The problem =
Filter the records below and copy every line containing the word "hθAdef".

Stored data =
[Start of Attachment]

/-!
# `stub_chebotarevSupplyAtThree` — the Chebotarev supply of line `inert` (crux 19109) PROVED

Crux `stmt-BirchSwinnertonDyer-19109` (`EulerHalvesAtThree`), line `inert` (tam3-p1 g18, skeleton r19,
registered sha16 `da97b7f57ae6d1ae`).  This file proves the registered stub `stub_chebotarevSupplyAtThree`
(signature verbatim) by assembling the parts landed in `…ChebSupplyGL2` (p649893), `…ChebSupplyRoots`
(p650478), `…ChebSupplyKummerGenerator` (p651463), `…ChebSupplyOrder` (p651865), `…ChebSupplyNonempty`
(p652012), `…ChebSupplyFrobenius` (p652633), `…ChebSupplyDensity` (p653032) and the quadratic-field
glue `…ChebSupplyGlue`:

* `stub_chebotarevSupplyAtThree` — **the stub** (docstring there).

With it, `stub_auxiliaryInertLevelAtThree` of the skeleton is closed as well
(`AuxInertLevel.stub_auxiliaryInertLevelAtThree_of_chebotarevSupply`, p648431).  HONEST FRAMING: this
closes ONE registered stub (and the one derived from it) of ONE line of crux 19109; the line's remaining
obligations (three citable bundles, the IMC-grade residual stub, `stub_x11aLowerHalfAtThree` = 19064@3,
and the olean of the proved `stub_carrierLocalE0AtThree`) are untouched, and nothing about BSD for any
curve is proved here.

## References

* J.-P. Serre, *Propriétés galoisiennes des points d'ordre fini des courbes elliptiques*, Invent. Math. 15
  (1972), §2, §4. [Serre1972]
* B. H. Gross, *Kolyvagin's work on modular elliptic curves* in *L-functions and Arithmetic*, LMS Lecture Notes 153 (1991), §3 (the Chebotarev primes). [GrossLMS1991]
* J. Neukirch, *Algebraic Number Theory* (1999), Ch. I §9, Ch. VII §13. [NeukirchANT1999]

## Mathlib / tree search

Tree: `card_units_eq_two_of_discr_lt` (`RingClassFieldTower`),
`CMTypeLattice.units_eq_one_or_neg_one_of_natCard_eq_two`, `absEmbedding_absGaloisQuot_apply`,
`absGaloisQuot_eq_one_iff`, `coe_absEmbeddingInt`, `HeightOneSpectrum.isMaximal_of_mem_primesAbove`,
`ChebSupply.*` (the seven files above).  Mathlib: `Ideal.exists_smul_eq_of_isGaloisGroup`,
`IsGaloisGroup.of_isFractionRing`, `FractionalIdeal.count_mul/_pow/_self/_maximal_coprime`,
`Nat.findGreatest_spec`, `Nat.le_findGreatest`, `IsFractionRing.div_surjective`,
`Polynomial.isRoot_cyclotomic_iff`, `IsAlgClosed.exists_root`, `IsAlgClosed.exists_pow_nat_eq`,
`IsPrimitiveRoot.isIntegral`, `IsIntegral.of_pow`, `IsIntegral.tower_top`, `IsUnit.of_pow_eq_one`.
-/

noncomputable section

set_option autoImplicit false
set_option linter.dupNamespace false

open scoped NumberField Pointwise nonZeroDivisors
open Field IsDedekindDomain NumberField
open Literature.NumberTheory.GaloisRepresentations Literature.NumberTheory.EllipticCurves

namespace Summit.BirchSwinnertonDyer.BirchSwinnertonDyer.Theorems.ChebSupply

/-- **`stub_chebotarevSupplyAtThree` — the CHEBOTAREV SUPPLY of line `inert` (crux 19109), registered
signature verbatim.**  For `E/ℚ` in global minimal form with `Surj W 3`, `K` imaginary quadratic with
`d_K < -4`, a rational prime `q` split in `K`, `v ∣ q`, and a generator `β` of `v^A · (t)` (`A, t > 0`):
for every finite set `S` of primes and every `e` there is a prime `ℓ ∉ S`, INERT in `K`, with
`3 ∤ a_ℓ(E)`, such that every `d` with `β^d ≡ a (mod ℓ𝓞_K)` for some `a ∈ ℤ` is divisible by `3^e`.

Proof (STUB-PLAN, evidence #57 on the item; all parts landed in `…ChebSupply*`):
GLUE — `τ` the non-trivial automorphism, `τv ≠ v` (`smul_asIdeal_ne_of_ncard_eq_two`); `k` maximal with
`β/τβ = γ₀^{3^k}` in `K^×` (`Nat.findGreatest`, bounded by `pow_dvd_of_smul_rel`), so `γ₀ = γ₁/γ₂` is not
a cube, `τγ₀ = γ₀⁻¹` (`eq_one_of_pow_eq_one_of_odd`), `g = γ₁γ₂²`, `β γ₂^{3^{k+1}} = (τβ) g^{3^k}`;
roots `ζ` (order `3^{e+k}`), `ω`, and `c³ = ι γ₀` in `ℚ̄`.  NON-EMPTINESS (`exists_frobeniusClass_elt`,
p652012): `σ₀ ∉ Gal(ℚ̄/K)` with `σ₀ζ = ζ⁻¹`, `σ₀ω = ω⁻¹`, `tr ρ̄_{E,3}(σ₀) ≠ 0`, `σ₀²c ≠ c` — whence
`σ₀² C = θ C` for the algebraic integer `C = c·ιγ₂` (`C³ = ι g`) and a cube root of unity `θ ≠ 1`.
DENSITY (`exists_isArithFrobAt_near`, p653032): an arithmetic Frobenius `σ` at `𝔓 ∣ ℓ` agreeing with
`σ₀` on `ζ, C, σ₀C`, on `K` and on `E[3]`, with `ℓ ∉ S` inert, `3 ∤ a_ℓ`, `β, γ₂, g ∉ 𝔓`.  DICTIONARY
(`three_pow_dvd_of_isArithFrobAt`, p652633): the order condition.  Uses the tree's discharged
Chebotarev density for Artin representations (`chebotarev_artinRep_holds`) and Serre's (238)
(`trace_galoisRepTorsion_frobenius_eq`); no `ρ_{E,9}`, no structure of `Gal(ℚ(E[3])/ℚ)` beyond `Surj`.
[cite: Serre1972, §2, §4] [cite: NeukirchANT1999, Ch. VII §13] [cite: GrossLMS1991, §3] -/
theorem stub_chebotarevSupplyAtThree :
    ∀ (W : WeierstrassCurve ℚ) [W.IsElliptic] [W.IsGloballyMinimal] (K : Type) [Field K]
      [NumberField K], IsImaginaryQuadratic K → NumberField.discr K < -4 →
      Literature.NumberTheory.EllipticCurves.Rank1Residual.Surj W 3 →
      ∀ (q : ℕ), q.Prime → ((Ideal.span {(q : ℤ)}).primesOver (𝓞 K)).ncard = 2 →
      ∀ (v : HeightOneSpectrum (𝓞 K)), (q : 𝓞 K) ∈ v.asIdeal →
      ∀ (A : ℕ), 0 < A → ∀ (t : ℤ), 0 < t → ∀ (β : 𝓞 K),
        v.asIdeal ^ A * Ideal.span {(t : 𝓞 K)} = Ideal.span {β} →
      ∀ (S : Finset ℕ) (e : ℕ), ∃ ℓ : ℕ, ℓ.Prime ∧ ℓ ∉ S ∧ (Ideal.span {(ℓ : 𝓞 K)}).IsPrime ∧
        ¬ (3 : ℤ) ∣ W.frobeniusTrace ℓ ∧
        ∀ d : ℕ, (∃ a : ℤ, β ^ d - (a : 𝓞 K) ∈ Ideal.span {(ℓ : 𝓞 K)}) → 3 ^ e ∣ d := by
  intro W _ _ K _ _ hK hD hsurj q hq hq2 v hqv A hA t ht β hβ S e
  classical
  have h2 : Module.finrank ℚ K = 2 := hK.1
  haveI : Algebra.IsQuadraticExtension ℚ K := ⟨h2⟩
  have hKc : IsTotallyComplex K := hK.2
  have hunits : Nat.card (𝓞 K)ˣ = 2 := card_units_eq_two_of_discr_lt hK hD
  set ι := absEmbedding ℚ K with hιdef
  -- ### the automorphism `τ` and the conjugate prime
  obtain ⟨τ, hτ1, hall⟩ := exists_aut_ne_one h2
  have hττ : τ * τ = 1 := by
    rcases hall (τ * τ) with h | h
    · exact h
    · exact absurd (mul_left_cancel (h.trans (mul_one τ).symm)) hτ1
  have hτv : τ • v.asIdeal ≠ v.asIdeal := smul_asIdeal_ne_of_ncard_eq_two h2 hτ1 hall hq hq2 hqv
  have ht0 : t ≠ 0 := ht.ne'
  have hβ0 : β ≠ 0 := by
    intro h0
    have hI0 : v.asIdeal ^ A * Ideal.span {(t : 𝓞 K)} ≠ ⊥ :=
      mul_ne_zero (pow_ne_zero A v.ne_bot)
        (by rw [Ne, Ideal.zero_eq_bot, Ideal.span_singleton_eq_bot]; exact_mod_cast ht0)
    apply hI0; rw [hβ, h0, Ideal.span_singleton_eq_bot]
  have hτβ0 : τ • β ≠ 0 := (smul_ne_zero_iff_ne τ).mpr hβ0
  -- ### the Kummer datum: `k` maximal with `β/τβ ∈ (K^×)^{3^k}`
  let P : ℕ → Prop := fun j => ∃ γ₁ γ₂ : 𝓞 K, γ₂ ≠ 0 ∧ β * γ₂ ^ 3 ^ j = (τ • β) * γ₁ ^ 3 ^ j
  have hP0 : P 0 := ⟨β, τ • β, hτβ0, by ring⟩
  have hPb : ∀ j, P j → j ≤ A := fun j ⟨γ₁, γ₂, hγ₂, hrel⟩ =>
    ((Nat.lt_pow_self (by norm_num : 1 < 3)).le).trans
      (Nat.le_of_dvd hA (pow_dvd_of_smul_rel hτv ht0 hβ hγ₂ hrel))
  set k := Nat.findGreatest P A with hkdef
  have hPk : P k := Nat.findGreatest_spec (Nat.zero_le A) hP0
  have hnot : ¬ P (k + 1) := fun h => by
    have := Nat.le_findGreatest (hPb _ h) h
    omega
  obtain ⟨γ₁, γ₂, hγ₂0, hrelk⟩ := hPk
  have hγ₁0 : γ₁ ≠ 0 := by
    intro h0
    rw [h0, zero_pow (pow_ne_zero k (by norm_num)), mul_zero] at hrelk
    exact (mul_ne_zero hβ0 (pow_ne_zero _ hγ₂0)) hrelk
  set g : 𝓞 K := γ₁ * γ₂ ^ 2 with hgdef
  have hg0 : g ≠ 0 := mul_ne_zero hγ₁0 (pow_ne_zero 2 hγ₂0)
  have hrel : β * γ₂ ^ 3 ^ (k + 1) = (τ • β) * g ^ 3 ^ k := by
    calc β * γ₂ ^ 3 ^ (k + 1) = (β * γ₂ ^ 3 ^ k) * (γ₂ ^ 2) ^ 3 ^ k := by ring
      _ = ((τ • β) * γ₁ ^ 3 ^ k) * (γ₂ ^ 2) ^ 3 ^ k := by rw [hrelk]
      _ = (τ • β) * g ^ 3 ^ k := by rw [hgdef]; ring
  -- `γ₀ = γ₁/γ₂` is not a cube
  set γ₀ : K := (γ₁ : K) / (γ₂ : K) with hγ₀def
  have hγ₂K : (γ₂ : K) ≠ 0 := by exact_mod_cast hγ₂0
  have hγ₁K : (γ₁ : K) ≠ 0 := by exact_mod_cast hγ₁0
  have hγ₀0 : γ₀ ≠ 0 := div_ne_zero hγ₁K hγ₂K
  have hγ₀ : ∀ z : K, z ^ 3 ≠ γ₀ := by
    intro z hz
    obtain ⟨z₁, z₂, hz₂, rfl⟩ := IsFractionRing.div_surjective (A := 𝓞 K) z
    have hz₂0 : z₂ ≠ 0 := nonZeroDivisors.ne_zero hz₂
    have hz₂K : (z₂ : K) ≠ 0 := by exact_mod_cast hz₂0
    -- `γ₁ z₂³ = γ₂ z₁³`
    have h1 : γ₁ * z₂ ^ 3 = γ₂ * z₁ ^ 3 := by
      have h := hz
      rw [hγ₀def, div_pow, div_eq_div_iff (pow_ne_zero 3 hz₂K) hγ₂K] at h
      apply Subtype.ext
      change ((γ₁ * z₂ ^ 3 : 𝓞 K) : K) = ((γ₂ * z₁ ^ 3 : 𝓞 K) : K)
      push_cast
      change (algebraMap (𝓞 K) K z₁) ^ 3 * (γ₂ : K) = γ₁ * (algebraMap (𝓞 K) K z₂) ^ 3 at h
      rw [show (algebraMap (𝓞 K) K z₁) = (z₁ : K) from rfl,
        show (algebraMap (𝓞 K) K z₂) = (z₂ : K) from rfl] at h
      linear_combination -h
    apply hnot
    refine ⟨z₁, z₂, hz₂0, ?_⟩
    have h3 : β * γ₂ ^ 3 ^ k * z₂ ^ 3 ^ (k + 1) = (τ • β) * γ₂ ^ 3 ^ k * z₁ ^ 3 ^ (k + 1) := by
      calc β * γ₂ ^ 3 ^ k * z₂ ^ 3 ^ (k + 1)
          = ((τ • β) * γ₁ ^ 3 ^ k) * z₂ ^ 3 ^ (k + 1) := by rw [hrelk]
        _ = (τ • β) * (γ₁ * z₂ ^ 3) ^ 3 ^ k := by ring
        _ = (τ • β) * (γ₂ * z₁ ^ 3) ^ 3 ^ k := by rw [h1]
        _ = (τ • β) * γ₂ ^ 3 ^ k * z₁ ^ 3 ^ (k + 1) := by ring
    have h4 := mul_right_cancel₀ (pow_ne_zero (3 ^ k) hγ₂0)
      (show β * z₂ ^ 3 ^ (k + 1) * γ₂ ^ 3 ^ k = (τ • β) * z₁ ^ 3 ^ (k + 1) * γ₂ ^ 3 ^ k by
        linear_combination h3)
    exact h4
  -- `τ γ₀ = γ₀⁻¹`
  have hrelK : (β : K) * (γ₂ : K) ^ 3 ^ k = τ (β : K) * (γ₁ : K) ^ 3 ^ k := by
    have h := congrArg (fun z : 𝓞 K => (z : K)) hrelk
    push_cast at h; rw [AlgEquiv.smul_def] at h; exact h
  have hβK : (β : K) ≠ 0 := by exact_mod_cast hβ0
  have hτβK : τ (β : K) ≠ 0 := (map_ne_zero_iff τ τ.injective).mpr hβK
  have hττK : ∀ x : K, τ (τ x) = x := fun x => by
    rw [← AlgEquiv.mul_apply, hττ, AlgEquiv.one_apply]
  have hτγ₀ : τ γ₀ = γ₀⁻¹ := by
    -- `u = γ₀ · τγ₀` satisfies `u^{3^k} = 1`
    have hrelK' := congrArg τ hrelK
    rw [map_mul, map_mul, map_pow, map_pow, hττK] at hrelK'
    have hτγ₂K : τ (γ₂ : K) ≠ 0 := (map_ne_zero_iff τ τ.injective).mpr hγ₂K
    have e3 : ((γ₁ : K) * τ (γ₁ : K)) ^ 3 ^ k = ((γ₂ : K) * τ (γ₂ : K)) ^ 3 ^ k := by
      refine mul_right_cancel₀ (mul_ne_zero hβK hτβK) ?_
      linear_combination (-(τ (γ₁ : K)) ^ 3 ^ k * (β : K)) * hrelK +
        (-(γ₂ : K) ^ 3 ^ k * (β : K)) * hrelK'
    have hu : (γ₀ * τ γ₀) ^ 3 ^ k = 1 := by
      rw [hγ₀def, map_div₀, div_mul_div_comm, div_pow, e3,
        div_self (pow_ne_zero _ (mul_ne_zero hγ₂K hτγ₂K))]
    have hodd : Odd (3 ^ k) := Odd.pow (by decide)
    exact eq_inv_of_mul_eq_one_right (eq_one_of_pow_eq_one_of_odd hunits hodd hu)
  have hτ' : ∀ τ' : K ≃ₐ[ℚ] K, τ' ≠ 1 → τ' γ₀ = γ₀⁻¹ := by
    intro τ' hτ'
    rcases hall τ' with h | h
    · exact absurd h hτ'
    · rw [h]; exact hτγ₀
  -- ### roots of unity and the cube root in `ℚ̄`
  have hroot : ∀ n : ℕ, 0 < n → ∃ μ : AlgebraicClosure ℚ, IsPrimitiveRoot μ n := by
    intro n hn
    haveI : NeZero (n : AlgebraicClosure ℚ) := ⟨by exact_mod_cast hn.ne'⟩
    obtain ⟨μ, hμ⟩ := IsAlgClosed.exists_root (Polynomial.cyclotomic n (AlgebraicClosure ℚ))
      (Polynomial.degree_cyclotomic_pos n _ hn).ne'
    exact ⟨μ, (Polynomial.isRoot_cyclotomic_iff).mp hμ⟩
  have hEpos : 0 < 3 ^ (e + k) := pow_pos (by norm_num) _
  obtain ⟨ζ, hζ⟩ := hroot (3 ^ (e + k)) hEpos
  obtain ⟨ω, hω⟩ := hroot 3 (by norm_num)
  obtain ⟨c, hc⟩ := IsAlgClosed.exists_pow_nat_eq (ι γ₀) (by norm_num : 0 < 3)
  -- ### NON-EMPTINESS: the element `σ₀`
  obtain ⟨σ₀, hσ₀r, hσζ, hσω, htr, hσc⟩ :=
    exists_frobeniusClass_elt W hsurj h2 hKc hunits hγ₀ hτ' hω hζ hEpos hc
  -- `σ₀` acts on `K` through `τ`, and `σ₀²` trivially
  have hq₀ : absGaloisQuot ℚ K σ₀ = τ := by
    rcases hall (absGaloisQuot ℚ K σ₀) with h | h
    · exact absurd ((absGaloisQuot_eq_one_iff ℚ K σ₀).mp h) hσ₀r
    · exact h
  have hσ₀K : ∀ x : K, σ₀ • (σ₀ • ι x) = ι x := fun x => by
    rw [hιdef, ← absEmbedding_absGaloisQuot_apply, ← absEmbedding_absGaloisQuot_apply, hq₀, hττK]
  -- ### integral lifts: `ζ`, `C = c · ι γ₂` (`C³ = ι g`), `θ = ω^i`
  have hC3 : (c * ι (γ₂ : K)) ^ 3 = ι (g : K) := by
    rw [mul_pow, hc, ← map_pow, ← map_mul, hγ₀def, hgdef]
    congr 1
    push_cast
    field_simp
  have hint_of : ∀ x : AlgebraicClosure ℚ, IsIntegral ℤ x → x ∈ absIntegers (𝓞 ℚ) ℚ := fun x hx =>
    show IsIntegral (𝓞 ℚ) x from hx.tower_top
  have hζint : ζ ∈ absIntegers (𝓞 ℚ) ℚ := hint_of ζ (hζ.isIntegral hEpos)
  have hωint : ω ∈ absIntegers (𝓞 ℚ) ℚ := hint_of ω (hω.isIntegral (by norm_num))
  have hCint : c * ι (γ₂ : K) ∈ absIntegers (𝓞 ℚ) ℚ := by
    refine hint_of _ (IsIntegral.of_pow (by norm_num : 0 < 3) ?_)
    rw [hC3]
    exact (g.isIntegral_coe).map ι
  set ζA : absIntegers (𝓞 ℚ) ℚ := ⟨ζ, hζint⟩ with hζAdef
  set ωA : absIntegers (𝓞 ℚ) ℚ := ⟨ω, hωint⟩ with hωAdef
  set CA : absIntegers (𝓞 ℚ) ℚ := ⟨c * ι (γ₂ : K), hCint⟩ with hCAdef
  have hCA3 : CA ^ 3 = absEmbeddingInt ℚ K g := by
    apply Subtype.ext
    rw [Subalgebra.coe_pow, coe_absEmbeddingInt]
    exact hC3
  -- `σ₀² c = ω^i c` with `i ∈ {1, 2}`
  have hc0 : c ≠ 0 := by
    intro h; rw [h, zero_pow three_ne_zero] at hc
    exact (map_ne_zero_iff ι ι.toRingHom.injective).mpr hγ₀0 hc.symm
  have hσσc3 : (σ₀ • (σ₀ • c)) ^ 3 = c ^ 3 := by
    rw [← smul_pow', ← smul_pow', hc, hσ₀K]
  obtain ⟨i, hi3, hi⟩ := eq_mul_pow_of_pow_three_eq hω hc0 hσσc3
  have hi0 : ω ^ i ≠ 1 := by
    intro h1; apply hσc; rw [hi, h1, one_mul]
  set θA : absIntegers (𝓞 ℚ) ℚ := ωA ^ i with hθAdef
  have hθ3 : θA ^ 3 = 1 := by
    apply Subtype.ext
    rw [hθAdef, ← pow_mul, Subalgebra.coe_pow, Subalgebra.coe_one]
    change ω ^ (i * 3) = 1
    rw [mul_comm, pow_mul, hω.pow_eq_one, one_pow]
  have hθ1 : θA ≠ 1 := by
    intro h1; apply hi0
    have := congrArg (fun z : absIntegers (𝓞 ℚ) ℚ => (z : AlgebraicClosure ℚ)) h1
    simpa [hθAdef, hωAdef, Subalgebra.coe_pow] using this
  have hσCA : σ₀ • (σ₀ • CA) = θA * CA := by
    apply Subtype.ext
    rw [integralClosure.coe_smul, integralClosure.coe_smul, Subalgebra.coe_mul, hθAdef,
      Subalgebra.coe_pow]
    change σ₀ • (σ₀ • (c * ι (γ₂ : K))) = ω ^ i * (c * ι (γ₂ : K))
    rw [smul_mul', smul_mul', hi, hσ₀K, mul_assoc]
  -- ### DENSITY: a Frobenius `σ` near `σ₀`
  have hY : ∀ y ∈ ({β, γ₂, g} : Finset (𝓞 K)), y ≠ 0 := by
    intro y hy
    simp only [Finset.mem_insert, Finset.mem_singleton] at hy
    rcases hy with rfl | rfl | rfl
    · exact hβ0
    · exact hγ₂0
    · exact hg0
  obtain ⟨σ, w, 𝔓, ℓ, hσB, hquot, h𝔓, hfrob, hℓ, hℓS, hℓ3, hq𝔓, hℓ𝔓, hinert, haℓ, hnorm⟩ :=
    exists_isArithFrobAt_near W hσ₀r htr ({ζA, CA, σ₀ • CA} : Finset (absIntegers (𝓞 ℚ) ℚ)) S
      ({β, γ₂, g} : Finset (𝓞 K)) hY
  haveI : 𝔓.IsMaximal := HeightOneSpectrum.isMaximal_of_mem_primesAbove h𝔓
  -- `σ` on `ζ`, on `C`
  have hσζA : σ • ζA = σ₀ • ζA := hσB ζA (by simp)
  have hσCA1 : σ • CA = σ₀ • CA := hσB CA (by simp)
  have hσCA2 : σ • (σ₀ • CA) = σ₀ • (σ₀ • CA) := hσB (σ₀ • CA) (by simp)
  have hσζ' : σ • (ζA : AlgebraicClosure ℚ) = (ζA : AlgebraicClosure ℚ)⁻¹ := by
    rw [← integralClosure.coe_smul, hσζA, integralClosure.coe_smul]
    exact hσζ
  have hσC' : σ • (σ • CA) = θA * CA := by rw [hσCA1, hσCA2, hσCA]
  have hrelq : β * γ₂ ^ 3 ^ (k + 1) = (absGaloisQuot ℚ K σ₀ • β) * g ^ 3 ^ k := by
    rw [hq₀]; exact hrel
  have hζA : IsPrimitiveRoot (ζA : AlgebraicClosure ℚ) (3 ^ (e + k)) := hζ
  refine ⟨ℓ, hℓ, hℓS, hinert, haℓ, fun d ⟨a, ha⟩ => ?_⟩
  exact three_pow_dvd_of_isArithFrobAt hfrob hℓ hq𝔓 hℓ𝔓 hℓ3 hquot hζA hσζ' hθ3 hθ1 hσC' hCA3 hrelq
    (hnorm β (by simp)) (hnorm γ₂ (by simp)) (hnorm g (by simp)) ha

[End of Attachment]

Solution for this task =
  set θA : absIntegers (𝓞 ℚ) ℚ := ωA ^ i with hθAdef
    rw [hθAdef, ← pow_mul, Subalgebra.coe_pow, Subalgebra.coe_one]
    simpa [hθAdef, hωAdef, Subalgebra.coe_pow] using this
    rw [integralClosure.coe_smul, integralClosure.coe_smul, Subalgebra.coe_mul, hθAdef,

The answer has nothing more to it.